Unemployment Compensation in Bank Account Held Not Exempt

A common bankruptcy issue is whether the right to receive an exempt asset, such as worker’s compensation or social security, extends until after receipt and the funds are sitting in the debtor’s bank account.  (The above assets would continue to be exempt).  But what about unemployment insurance?  Apparently, no case had been decided  previously.  A person receiving unemployment generally needs to spend this payment for necessities.

But a case decided this past week held that $15,631 in a bank account from unemployment was not exempt. (I must assume the husband and wife debtors had savings and used the savings money first for living expenses.  They saved the unemployment hoping this would be exempt.  This is a practice my Fort Lauderdale bankruptcy clients have utilized in other contexts, such as saving social security income in one bank account and spending for living expenses from non-exempt savings.)

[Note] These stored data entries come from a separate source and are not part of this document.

import Summits.QuantumFields.YangMills.Theorems.BalabanLadderNTCeilingPricePackage
import Summits.QuantumFields.YangMills.Theorems.BalabanLadderNTReferenceMarginsExplicit
import Summits.QuantumFields.YangMills.Theorems.LangevinControlUVOSLegsAtWeakCouplingCStubDensity
import HarnessLib

/-!
# Crux `NT` (stmt-QuantumFields-19353), stub `stub_refpkgT : RefPkgT`: CANONICAL ENVELOPES — the lattice ℓ¹-sums of a
# witness are Riemann sums, `a⁴ Σ_{x ∈ box} |v(a x)| → ‖v‖₁`; canonical cap `ε ≤ 4C₁²‖v‖₁²/δ⁸` and canonical margin
# `2C₁²‖v‖₁²/κ⁸`

Helper file (`--supports stmt-QuantumFields-19353`) of the fleet lead prover of crux `NT` (unit `ym-spine-19353-p1`,
GEN 12); hypothesis-free, general compact `G`, any `r`.  g11 located the next step «Riemann-sum convergence
`a⁴Σ|v(ax)| → ‖v‖₁` to make the margin numbers canonical» (SIZING-19353-g11 §4); this file does it with the tree's
`Sketch.tendsto_riemann_sum` (dominated convergence of the cell step functions), transported from `(ℝ⁴)¹`-indexed
sequences to the crux's real coupling parameter `β → ∞` and to boxes that merely COVER the support (no `a·L → ∞` needed).

* `mem_box_of_apply_ne_zero`, `sum_box_eq_sum_box_of_cover` — charged points of a witness supported in the ball of radius `ρ`
  lie in `box L` once `ρ ≤ s·L`; larger boxes do not change the lattice sum;
* `tendsto_latticeSum_seq`, **`tendsto_latticeSum`** — for `φ` continuous with `tsupport φ ⊆ closedBall 0 ρ`, `a > 0`,
  `a → 0` (along `ℕ`, resp. along `atTop : Filter ℝ`) and eventually `ρ ≤ a·L`: **`a⁴ Σ_{x ∈ box L} φ(a x) → ∫ φ`**;
* `tendsto_envelope`, `tendsto_envelope_thetaTest`, `integral_abs_thetaTest` — for a Schwartz witness `v` supported in the
  ball of radius `σ`: `a⁴ Σ_{box L}|v(a x)| → ‖v‖₁ := ∫|v|` and `a⁴ Σ_{box L}|θv(a x)| → ∫|θv| = ‖v‖₁`;
* **`marginKK_tendsto_canonical`** — the `k·k'` part of the registered clause-4 margin converges:
  `2(C₁(a/κ)⁴S_θ)(C₁(a/κ)⁴S_v) → 2C₁²‖v‖₁²/κ⁸` along any reference tori covering the support;
* **`floor₂_le_canonical`** — clause 1 (E1-osc, `C₁`) + a plain clause-(i) floor (the `LowerBounds` shape) ⇒
  **`ε ≤ 4C₁²‖v‖₁²/δ⁸`** (`δ` the time gap of `v`, `2δ ≤ ℓ`) — the canonical form of `floor₂_le_of_e1osc` (there with the
  sup-norm envelopes `K = M(2σ+3)⁴` of `…NTReferenceMarginsExplicit`; here with the witness's own `L¹` norm).

NUMBERS.  For a bump `v` of height `M` on a ball of radius `ϱ` the envelope drops from `M(2σ+3)⁴` to `‖v‖₁ ≤ Mπ²ϱ⁴/2`; the
clause-4 `k·k'` margin IS `2C₁²‖v‖₁²/κ⁸ + o(1)` and the clause-1 cap IS `4C₁²‖v‖₁²/δ⁸ + o(1)`: their ratio `(δ/κ)⁸/2` is
the collar law of `…NTCeilingPricePackage`, free of every envelope.

HONEST FRAMING.  Real analysis (Riemann sums) and bookkeeping; the cap is CONDITIONAL on clause 1; no floor, not AF, not
NT, not the seam, not the gap; not Clay.  Refs: GlimmJaffe1987 §6.1 (lattice approximation, Riemann sums);
`…LangevinControlUVOSLegsAtWeakCouplingCStubDensity` (`tendsto_riemann_sum`).
-/

set_option autoImplicit false

noncomputable section

open scoped SchwartzMap
open MeasureTheory Filter Topology
open Literature.MathematicalPhysics.QuantumFieldTheory Literature.MathematicalPhysics.QuantumLattice
open Literature.Probability.LatticeModels
open Summit.QuantumFields.YangMills.Cruxes.OSLegsFromFemtoAndGap.DlrCollarTransfer
open Summit.QuantumFields.YangMills.Theorems.OSLegsFromFemtoAndGap (mul_norm_le_norm_smul_siteToE)
open Summit.QuantumFields.YangMills.Cruxes.OSLegsAtWeakCouplingC.Sketch (tendsto_riemann_sum)
open Summit.QuantumFields.YangMills.Cruxes.NT.Reference (tsupport_thetaTest_subset_closedBall_zero)

namespace Summit.QuantumFields.YangMills.Cruxes.NT.CeilingPrice

/-! ## §1 Lattice sums over covering boxes are Riemann sums -/

section Riemann

/-- A lattice point charged by a function supported in the ball of radius `ρ` (spacing `s > 0`) lies in every box with
`ρ ≤ s·L`. [folklore] -/
theorem mem_box_of_apply_ne_zero {φ : EuclideanSpace ℝ (Fin 4) → ℝ} {ρ s : ℝ} (hs : 0 < s)
    (hφ : tsupport φ ⊆ Metric.closedBall 0 ρ) {L : ℕ} (hL : ρ ≤ s * L) {x : Fin 4 → ℤ}
    (hx : φ (s • siteToE x) ≠ 0) : x ∈ box 4 L := by
  have h1 : s * ‖x‖ ≤ ‖s • siteToE x‖ := mul_norm_le_norm_smul_siteToE hs.le x
  have h2 : ‖s • siteToE x‖ ≤ ρ := by
    have hmem := hφ (subset_tsupport _ (Function.mem_support.2 hx))
    rwa [Metric.mem_closedBall, dist_zero_right] at hmem
  have h3 : ‖x‖ ≤ L := le_of_mul_le_mul_left (by linarith) hs
  refine mem_box.2 fun j => ?_
  have h4 : (‖x j‖ : ℝ) ≤ ‖x‖ := norm_le_pi_norm x j
  rw [Int.norm_eq_abs] at h4
  have h5 := abs_le.1 (h4.trans h3)
  exact ⟨by exact_mod_cast h5.1, by exact_mod_cast h5.2⟩

/-- **Larger boxes do not change the lattice sum** of a function supported in the ball of radius `ρ ≤ s·L`. [folklore] -/
theorem sum_box_eq_sum_box_of_cover {φ : EuclideanSpace ℝ (Fin 4) → ℝ} {ρ s : ℝ} (hs : 0 < s)
    (hφ : tsupport φ ⊆ Metric.closedBall 0 ρ) {L L' : ℕ} (hL : ρ ≤ s * L) (hLL' : L ≤ L') :
    ∑ x ∈ box 4 L', φ (s • siteToE x) = ∑ x ∈ box 4 L, φ (s • siteToE x) := by
  symm
  refine Finset.sum_subset (fun x hx => ?_) (fun x _ hx => ?_)
  · rw [mem_box] at hx ⊢
    intro j
    have := hx j
    constructor <;> [linarith [this.1, (Nat.cast_le (α := ℤ)).2 hLL']; linarith [this.2, (Nat.cast_le (α := ℤ)).2 hLL']]
  · by_contra hne
    exact hx (mem_box_of_apply_ne_zero hs hφ hL hne)

/-- **Riemann sums along a sequence of spacings, boxes covering the support.**  For `φ` continuous with
`tsupport φ ⊆ closedBall 0 ρ`, spacings `a_k > 0`, `a_k → 0` and boxes with `ρ ≤ a_k L_k` eventually:
`a_k⁴ Σ_{x ∈ box L_k} φ(a_k x) → ∫ φ` (the tree's `tendsto_riemann_sum` on `(ℝ⁴)¹` after enlarging the boxes so that
`a_k L'_k → ∞`, which does not change the sums). [cite: GlimmJaffe1987, §6.1] -/
theorem tendsto_latticeSum_seq {φ : EuclideanSpace ℝ (Fin 4) → ℝ} (hφc : Continuous φ) {ρ : ℝ}
    (hφ : tsupport φ ⊆ Metric.closedBall 0 ρ) (a : ℕ → ℝ) (L : ℕ → ℕ) (ha : ∀ k, 0 < a k)
    (ha0 : Tendsto a atTop (𝓝 0)) (hL : ∀ᶠ k in atTop, ρ ≤ a k * L k) :
    Tendsto (fun k => a k ^ 4 * ∑ x ∈ box 4 (L k), φ (a k • siteToE x)) atTop (𝓝 (∫ y, φ y)) := by
  classical
  -- compact support, and the transported function on `(ℝ⁴)¹`
  have hφK : HasCompactSupport φ :=
    (isCompact_closedBall (0 : EuclideanSpace ℝ (Fin 4)) ρ).of_isClosed_subset (isClosed_tsupport _) hφ
  set g : (Fin 1 → EuclideanSpace ℝ (Fin 4)) → ℝ := φ ∘ (Homeomorph.funUnique (Fin 1) (EuclideanSpace ℝ (Fin 4)))
    with hg_def
  have hgc : Continuous g := hφc.comp (Homeomorph.funUnique (Fin 1) (EuclideanSpace ℝ (Fin 4))).continuous
  have hgK : HasCompactSupport g := hφK.comp_homeomorph _
  -- enlarged boxes with `a_k L'_k → ∞`
  set L' : ℕ → ℕ := fun k => L k + ⌈(k : ℝ) / a k⌉₊ with hL'_def
  have haL' : Tendsto (fun k => a k * L' k) atTop atTop := by
    refine tendsto_atTop_mono (fun k => ?_) tendsto_natCast_atTop_atTop
    have h1 : (k : ℝ) / a k ≤ ⌈(k : ℝ) / a k⌉₊ := Nat.le_ceil _
    have h2 : (⌈(k : ℝ) / a k⌉₊ : ℝ) ≤ (L' k : ℝ) := by
      rw [hL'_def]; push_cast; linarith [Nat.cast_nonneg (α := ℝ) (L k)]
    calc (k : ℝ) = a k * ((k : ℝ) / a k) := by field_simp [(ha k).ne']
      _ ≤ a k * L' k := by
          have := h1.trans h2
          exact mul_le_mul_of_nonneg_left this (ha k).le
  have key := tendsto_riemann_sum g hgc hgK a L' ha ha0 haL'
  -- the sums over `(box L'_k)¹` are the box sums
  have hsum : ∀ (b : ℝ) (B : Finset (Fin 4 → ℤ)),
      ∑ x ∈ Fintype.piFinset (fun _ : Fin 1 => B), g (fun i => b • siteToE (x i)) = ∑ z ∈ B, φ (b • siteToE z) := by
    intro b B
    refine Finset.sum_equiv (Equiv.funUnique (Fin 1) (Fin 4 → ℤ)) (fun x => ?_) (fun x _ => ?_)
    · simp [Fintype.mem_piFinset, Fin.forall_fin_one]
    · rfl
  -- the integral over `(ℝ⁴)¹` is the integral over `ℝ⁴`
  have hint : ∫ y, g y = ∫ z, φ z :=
    (volume_preserving_funUnique (Fin 1) (EuclideanSpace ℝ (Fin 4))).integral_comp' φ
  simp_rw [hsum, mul_one, hint] at key
  -- the enlarged boxes carry the same sums, eventually
  refine key.congr' ?_
  filter_upwards [hL] with k hk
  rw [sum_box_eq_sum_box_of_cover (ha k) hφ hk (Nat.le_add_right _ _)]
import Summits.SmoothPoincare4.SmoothPoincare4.Theorems.NormalFormStablyTrivial.Negative.TripleLoadBearing

/-!
# STRATEGY CENSUS — typed companions (crux `NormalFormStablyTrivial`, stmt-SmoothPoincare4-14591)

Signatures for the STRENGTHEN / DECOMPOSITION entries of `STRATEGY-CENSUS.md` (strategist
planner-cstrat-stmt-SmoothPoincare4-14591-0, 2026-08-16), each with the one-line logical relation to the crux
proved, so that the census's "buys nothing / remains the whole crux" verdicts are about statements that elaborate.
-/

set_option linter.dupNamespace false

noncomputable section

namespace Summit.SmoothPoincare4.SmoothPoincare4.Cruxes.NormalFormStablyTrivial.StrategyCensus

open Literature.Topology.FourManifolds Subgroup
open Summit.SmoothPoincare4.SmoothPoincare4.Theses.CongruenceShadows
  (NormalFormStablyTrivial ShadowsStandard ShadowApproximation)
open Summit.SmoothPoincare4.SmoothPoincare4.Theorems.NormalFormStablyTrivial.Negative (PairsStandard)
open Summit.SmoothPoincare4.SmoothPoincare4.Theorems.AgkCor6Sufficiency.Negative (isStablyTrivial_cast_iff)

abbrev S (m : ℕ) : Type := SurfaceGroup (3 + 3 * m)
abbrev N (m : ℕ) : TrisectionKernels (3 + 3 * m) := s4Kernels.stabilizeIter m

/-! ## STRENGTHEN -/

/-- **S⁺₁ (unstable normal form)**: every normalised `(3+3m, m+1)` trisection of `{1}` is `Iso` to the standard one AT ITS
OWN GENUS (= `ShadowApproximation` without the shadow hypothesis = SPC4_g ∧ balanced 4-d Waldhausen_g at every genus). -/
def UnstableNormalForm : Prop :=
  ∀ (m : ℕ) (K : TrisectionKernels (3 + 3 * m)),
    IsGroupTrisection (3 + 3 * m) (m + 1) (PUnit : Type) K → PairsStandard m K → TrisectionKernels.Iso (N m) K

/-- S⁺₁ ⇒ crux (n = 0), the proof of `GateLogic` verbatim. -/
theorem crux_of_unstable (h : UnstableNormalForm) : NormalFormStablyTrivial := by
  intro m K hK hP
  obtain ⟨α, hα⟩ := h m K hK hP
  refine ⟨0, m, rfl, α.symm, fun i => ?_⟩
  have hcomp : α.symm.toMonoidHom.comp α.toMonoidHom = MonoidHom.id _ :=
    MonoidHom.ext fun γ => by simp
  change (K i).map α.symm.toMonoidHom = s4Kernels.stabilizeIter m i
  rw [← hα i, Subgroup.map_map, hcomp, Subgroup.map_id]

/-- **S⁺₂ (uniform stabilisation bound)**: one function `f` bounds, for every level `m`, the number of stabilisations
after which every normalised trisection of `{1}` is isomorphic to the standard triple. -/
def UniformBound : Prop :=
  ∃ f : ℕ → ℕ, ∀ (m : ℕ) (K : TrisectionKernels (3 + 3 * m)),
    IsGroupTrisection (3 + 3 * m) (m + 1) (PUnit : Type) K → PairsStandard m K →
    ∃ h : 3 + 3 * (m + f m) = 3 + 3 * m + 3 * f m,
      TrisectionKernels.Iso (K.stabilizeIter (f m)) ((N (m + f m)).cast h)

/-- S⁺₂ ⇒ crux (take `n = f m`). -/
theorem crux_of_uniformBound (h : UniformBound) : NormalFormStablyTrivial := by
  obtain ⟨f, hf⟩ := h
  intro m K hK hP
  obtain ⟨h, hiso⟩ := hf m K hK hP
  exact ⟨f m, m + f m, h, hiso⟩

/-- **S⁺₃ (homotopy-type rigidity, the natural "classification" strengthening)**: any two `(g,k)` group trisections of the
trivial group are stably isomorphic.  FALSE for two independent reasons recorded in the census (different intersection
forms at the same `(g,k)`, e.g. the `(2;0)` trisections of `S²×S²` and `ℂP² # ℂP²`; and, within one intersection form,
exotic pairs — Donaldson/Friedman–Morgan — since stable `Iso` implies diffeomorphism by Gay–Kirby). Typed only to pin the
statement; not claimed. -/
def HomotopyTypeRigidity : Prop :=
  ∀ (g k : ℕ) (K K' : TrisectionKernels g),
    IsGroupTrisection g k (PUnit : Type) K → IsGroupTrisection g k (PUnit : Type) K' →
    ∃ n : ℕ, TrisectionKernels.Iso (K.stabilizeIter n) (K'.stabilizeIter n)

/-! ## DECOMPOSITION -/

/-- **D3 — stable shadow approximation** (the `--restate` of crux `ShadowApproximation` foreseen by the route's kill
criteria): a normalised trisection of `{1}` all of whose characteristic finite shadows are standard is STABLY trivial
(conclusion `IsStablyTrivial` instead of `Iso N K`).  Evades the judge's key risk (a shadow-standard NON-standard
trisection of `S⁴` refutes `ShadowApproximation`, not this: trisections of `S⁴` are stably standard, Gay–Kirby). -/
def StableShadowApproximation : Prop :=
  ∀ (m : ℕ) (K : TrisectionKernels (3 + 3 * m)),
    IsGroupTrisection (3 + 3 * m) (m + 1) (PUnit : Type) K → PairsStandard m K →
    (∀ M : Subgroup (S m), M.Characteristic → M.FiniteIndex →
      ∃ ψ : S m ≃* S m, ∀ i : Fin 3, (N m i ⊔ M).map ψ.toMonoidHom = K i ⊔ M) →
    K.IsStablyTrivial

/-- the stable gate: `ShadowsStandard → StableShadowApproximation → crux` (pure logic). -/
theorem crux_of_stableGate (hS : ShadowsStandard) (hA : StableShadowApproximation) : NormalFormStablyTrivial :=
  fun m K hK hP => hA m K hK hP (hS m K hK)

/-- conversely the crux implies the stable approximation half outright (drop the shadow hypothesis): so, GIVEN the
BLIND half `ShadowsStandard`, `StableShadowApproximation` is EQUIVALENT to the crux — the piece that remains the whole crux. -/
theorem stableShadowApproximation_of_crux (h : NormalFormStablyTrivial) : StableShadowApproximation :=
  fun m K hK hP _ => h m K hK hP

/-- `ShadowApproximation` (unstable, the route's rank-5 crux) ⇒ its stable restate. -/
theorem stableShadowApproximation_of_unstable (h : ShadowApproximation) : StableShadowApproximation := by
  intro m K hK hP hM
  obtain ⟨α, hα⟩ := h m K hK hP hM
  refine ⟨0, m, rfl, α.symm, fun i => ?_⟩
  have hcomp : α.symm.toMonoidHom.comp α.toMonoidHom = MonoidHom.id _ :=
    MonoidHom.ext fun γ => by simp
  change (K i).map α.symm.toMonoidHom = s4Kernels.stabilizeIter m i
  rw [← hα i, Subgroup.map_map, hcomp, Subgroup.map_id]

/-- **D5 — the genus-3 rung** (`m = 0` slice; Meier's genus-3 conjecture ∩ {1}, stably): a COROLLARY of the crux at any
single higher level (level descent, Disproof §7 / `level_down_of_waldhausenPairs` p127259), hence the weakest instance —
a calibration target, not a piece of a decomposition. -/
def GenusThreeRung : Prop :=
  ∀ K : TrisectionKernels 3, IsGroupTrisection 3 1 (PUnit : Type) K → PairsStandard 0 K → K.IsStablyTrivial

theorem genusThreeRung_of_crux (h : NormalFormStablyTrivial) : GenusThreeRung :=
  fun K hK hP => h 0 K hK hP

end Summit.SmoothPoincare4.SmoothPoincare4.Cruxes.NormalFormStablyTrivial.StrategyCensus

end
import Mathlib.NumberTheory.LegendreSymbol.Basic
import Mathlib.Analysis.Complex.Basic
import Mathlib.Algebra.Polynomial.Basic

/-!
# Route FeketeSOS — crux `FeketeSOSHard` (stmt-ValiantsHypothesis-3996), line `paley-rip`: the line's objects

Definitions file for the registered line `Cruxes/FeketeSOSHard/Lines/paley_rip.lean` (crux-strategist,
skeleton of record of stmt-ValiantsHypothesis-3996; stubs `stub_paleyMassIdentity` [provable],
`stub_paleyFlatRIP` [engine, conjecture-class], `stub_tameReduction` [open], `stub_paleyCompletionBound`
[provable]). The line states its stubs over three small objects which it defines locally; this file puts
them, VERBATIM and under the same names and namespace, into an importable module so that the provable
stubs can be landed with their registered signatures (separate theorem files):

* `fek p` — the Fekete polynomial over `ℂ` exactly as inlined in the crux, `Σ_{m<p} (m|p) X^m`;
* `paleyForm p S w` — the (cyclic) Paley–Hankel quadratic form `Q_p(S,w) = Σ_{a,b∈S} χ_p(a+b) w_a w_b`
  (`χ_p` = Legendre symbol, `p`-periodic);
* `sqMass c g` — the archimedean mass `|c| · Σ_{a∈supp g} |g_a|²` of one weighted square `c · g²`.

No statement is asserted here. Honest framing: vocabulary only; the crux `FeketeSOSHard` is OPEN and
nothing here bears on `VP ≠ VNP`.

References: A. S. Bandeira, D. G. Mixon, J. Moreira, *A conditional construction of restricted isometries*,
IMRN 2017 (arXiv:1410.6457), Def. 2.1 (Paley matrix / restricted isometries); the line card
`Cruxes/FeketeSOSHard/Lines/paley-rip.md`.
-/

set_option linter.dupNamespace false

namespace Summit.ValiantsHypothesis.ValiantsHypothesis.Theorems.FeketeSOSHardPaleyRIP

open Polynomial Finset

noncomputable section

/-- The Fekete polynomial over `ℂ` exactly as inlined in the crux `FeketeSOS.FeketeSOSHard`:
`F_p = Σ_{m<p} (m|p) X^m` (Legendre symbols as complex coefficients). [folklore] -/
def fek (p : ℕ) [Fact p.Prime] : ℂ[X] :=
  ∑ m ∈ range p, C ((legendreSym p m : ℤ) : ℂ) * X ^ m

/-- The Paley–Hankel quadratic form of a coefficient vector `w` on a finite set `S ⊆ ℕ`:
`Q_p(S, w) = Σ_{a,b ∈ S} χ_p(a+b) · w a · w b` (the Legendre symbol is `p`-periodic, so this is the
CYCLIC Paley–Hankel form; Bandeira–Mixon–Moreira's Paley matrix under `b ↦ −b`). [folklore] -/
def paleyForm (p : ℕ) [Fact p.Prime] (S : Finset ℕ) (w : ℕ → ℂ) : ℂ :=
  ∑ a ∈ S, ∑ b ∈ S, ((legendreSym p ((a : ℤ) + b) : ℤ) : ℂ) * w a * w b

/-- The archimedean mass of one weighted square `c · g²`: `|c| · Σ_{a ∈ supp g} |g_a|²`. [folklore] -/
def sqMass (c : ℂ) (g : ℂ[X]) : ℝ :=
  ‖c‖ * ∑ a ∈ g.support, ‖g.coeff a‖ ^ 2

end

end Summit.ValiantsHypothesis.ValiantsHypothesis.Theorems.FeketeSOSHardPaleyRIP
import Summits.CriticalPhenomena.PercolationContinuityZ3.Theorems.PercNearOneGluingNoHeavyLowerTailCoSunflowerGlue
import Summits.CriticalPhenomena.PercolationContinuityZ3.Theorems.SoloBlindChainingBound
import Literature.Probability.Percolation.PercolationEvents
import HarnessLib

/-!
# No pair is pivotal for `U = {a ↔ s} ∪ {a ↔ c}` and for `D = {s ↮ c}` in the same configuration (Sahi programme, prover prim-sahi-p2 gen 44)

Support file (`--supports stmt-CriticalPhenomena-4575`, helper).  No definitions, no named facts, no sorries.
Memo `run/shared/lean/prim/prim-sahi/FROM-prim-sahi-p2-gen44-TELESCOPING.md` §3; `prim-sahi-p2/PROOF-E3.md` §54 (54c).

The halving lemma (v) `μ(U)·μ(D) ≤ 2·μ(U ∩ D)` of gens 41–44 concerns the increasing event `U = {a ↔ s or a ↔ c}` and the decreasing
event `D = {s ↮ c}` of bond percolation on a finite graph.  Gen 44's telescoping identity writes `bad − good` (resp. `μ(U)μ(D) − μ(U∩D)`)
as a sum, along any adaptive order of the pairs, of "doubly pivotal" counts; its first term vanishes because of the elementary fact proved
here: a single pair `e = s(u,v)` can never be pivotal for `U` and for `D` in the same configuration (in `ω ∖ e` the three terminals would lie
in three distinct clusters, and one pair merges only two of them).  Consequences recorded in the memo: `#{U(x), D(x ⊕ e)} = #{U(x), D(x)}`
for every pair `e` (complementary coupling), `μ(U ∩ D) = p_e·μ(U(ω), D(ω ∪ e)) + (1−p_e)·μ(U(ω), D(ω ∖ e))`, and the mixed-pair recursion
`good(H) = g(H/e, H∖e) + g(H∖e, H/e)`.  [this work] (reachability bookkeeping reused from the tree: `CoSunflowerGlue.mem_openConn_insert_iff`,
`mem_openConn_trans`, `mem_openConn_symm`)
-/

namespace Summit.CriticalPhenomena.PercolationContinuityZ3.Theorems

namespace HalvingPivot

open Literature.Probability.Percolation Literature.Probability.LatticeModels
open CoSunflowerGlue (mem_openConn_insert_iff)

variable {V : Type*}

/-- **No pair is doubly pivotal (open-pair form).**  If `s ↮ c` in `ω` but `s ↔ c` in `ω ∪ {uv}`, and `a` is joined to neither `s` nor `c`
in `ω`, then `a` is joined to neither `s` nor `c` in `ω ∪ {uv}` either: the pair that merges the clusters of `s` and `c` cannot also attach
the cluster of `a`. [this work] -/
theorem not_conn_insert_of_merge (ω : BondConfig V) (u v s a c : V)
    (hD₀ : ω ∉ openConn s c) (hD₁ : insert s(u, v) ω ∈ openConn s c)
    (hs : ω ∉ openConn s a) (hc : ω ∉ openConn c a) :
    insert s(u, v) ω ∉ openConn s a ∧ insert s(u, v) ω ∉ openConn c a := by
  rw [mem_openConn_insert_iff ω u v s c] at hD₁
  rcases hD₁ with h | ⟨hsu, hvc⟩ | ⟨hsv, huc⟩
  · exact absurd h hD₀
  · -- s ~ u and v ~ c in ω
    refine ⟨fun h => ?_, fun h => ?_⟩
    · rw [mem_openConn_insert_iff ω u v s a] at h
      rcases h with h | ⟨_, hva⟩ | ⟨_, hua⟩
      · exact hs h
      · exact hc (mem_openConn_trans (mem_openConn_symm hvc) hva)
      · exact hs (mem_openConn_trans hsu hua)
    · rw [mem_openConn_insert_iff ω u v c a] at h
      rcases h with h | ⟨_, hva⟩ | ⟨_, hua⟩
      · exact hc h
      · exact hc (mem_openConn_trans (mem_openConn_symm hvc) hva)
      · exact hs (mem_openConn_trans hsu hua)
  · -- s ~ v and u ~ c in ω
    refine ⟨fun h => ?_, fun h => ?_⟩
    · rw [mem_openConn_insert_iff ω u v s a] at h
      rcases h with h | ⟨_, hva⟩ | ⟨_, hua⟩
      · exact hs h
      · exact hs (mem_openConn_trans hsv hva)
      · exact hc (mem_openConn_trans (mem_openConn_symm huc) hua)
    · rw [mem_openConn_insert_iff ω u v c a] at h
      rcases h with h | ⟨_, hva⟩ | ⟨_, hua⟩
      · exact hc h
      · exact hs (mem_openConn_trans hsv hva)
      · exact hc (mem_openConn_trans (mem_openConn_symm huc) hua)

/-- **No pair is pivotal for `U = {a↔s} ∪ {a↔c}` and `D = {s↮c}` at the same configuration** (`IsPivotal` of `PercolationEvents`):
for every configuration `ω` and every pair `e`, `¬ (IsPivotal U e ω ∧ IsPivotal D e ω)`. [this work] -/
theorem not_isPivotal_both (ω : BondConfig V) (e : Sym2 V) (s a c : V) :
    ¬ (IsPivotal (openConn s a ∪ openConn c a : Set (BondConfig V)) e ω ∧
        IsPivotal ((openConn s c)ᶜ : Set (BondConfig V)) e ω) := by
  induction e using Sym2.ind with
  | h u v =>
  rintro ⟨hU, hD⟩
  -- work with ω' := ω ∖ {e}; `insert e ω = insert e ω'`
  set ω' : BondConfig V := ω \ {s(u, v)} with hω'
  have hins : insert s(u, v) ω = insert s(u, v) ω' := by rw [hω', Set.insert_sdiff_singleton]
  unfold IsPivotal at hU hD
  rw [hins] at hU hD
  -- monotonicity through `mem_openConn_insert` (first disjunct)
  have monoU : ω' ∈ (openConn s a ∪ openConn c a : Set (BondConfig V)) →
      insert s(u, v) ω' ∈ (openConn s a ∪ openConn c a : Set (BondConfig V)) := by
    rintro (h | h)
    · exact Or.inl ((mem_openConn_insert_iff ω' u v s a).2 (Or.inl h))
    · exact Or.inr ((mem_openConn_insert_iff ω' u v c a).2 (Or.inl h))
  have monoS : ω' ∈ openConn s c → insert s(u, v) ω' ∈ openConn s c :=
    fun h => (mem_openConn_insert_iff ω' u v s c).2 (Or.inl h)
  -- unpack the two exclusive ors
  have hU' : insert s(u, v) ω' ∈ (openConn s a ∪ openConn c a : Set (BondConfig V)) ∧
      ω' ∉ (openConn s a ∪ openConn c a : Set (BondConfig V)) := by
    rcases hU with ⟨h1, h2⟩ | ⟨h1, h2⟩
    · exact ⟨h1, h2⟩
    · exact absurd (monoU h1) h2
  have hD' : ω' ∉ openConn s c ∧ insert s(u, v) ω' ∈ openConn s c := by
    rcases hD with ⟨h1, h2⟩ | ⟨h1, h2⟩
    · -- insert ∈ Dᶜᶜ?  h1 : insert ∈ (openConn s c)ᶜ, h2 : ω' ∉ (openConn s c)ᶜ
      exact absurd (monoS (not_not.1 h2)) h1
    · exact ⟨h1, not_not.1 h2⟩
  have hs : ω' ∉ openConn s a := fun h => hU'.2 (Or.inl h)
  have hc : ω' ∉ openConn c a := fun h => hU'.2 (Or.inr h)
  obtain ⟨h1, h2⟩ := not_conn_insert_of_merge ω' u v s a c hD'.1 hD'.2 hs hc
  rcases hU'.1 with h | h
  · exact h1 h
  · exact h2 h

end HalvingPivot

end Summit.CriticalPhenomena.PercolationContinuityZ3.Theorems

Judge Williamson in the Middle District of Florida reviewed the language of other exemption statutes.  In re Swetic, 2013 Bankr Lexis 926 (Bankr. M.D.  FL.  March 12, 2013).  Other statutes more clearly exempt the benefits after received or proceeds of the assets.  But the unemployment statute, Section 443.051(2), did not contain any additional language. The Court sustained the Chapter 13 Trustee’s objection to the claim of exemption of the bank account with the unemployment funds.  (Note, in a chapter 7 these funds would be turned over to the chapter 7 trustee.  In a chapter 13 bankruptcy the funds would not be surrendered, but the debtor would have to pay the value of the asset during the chapter 13 plan.)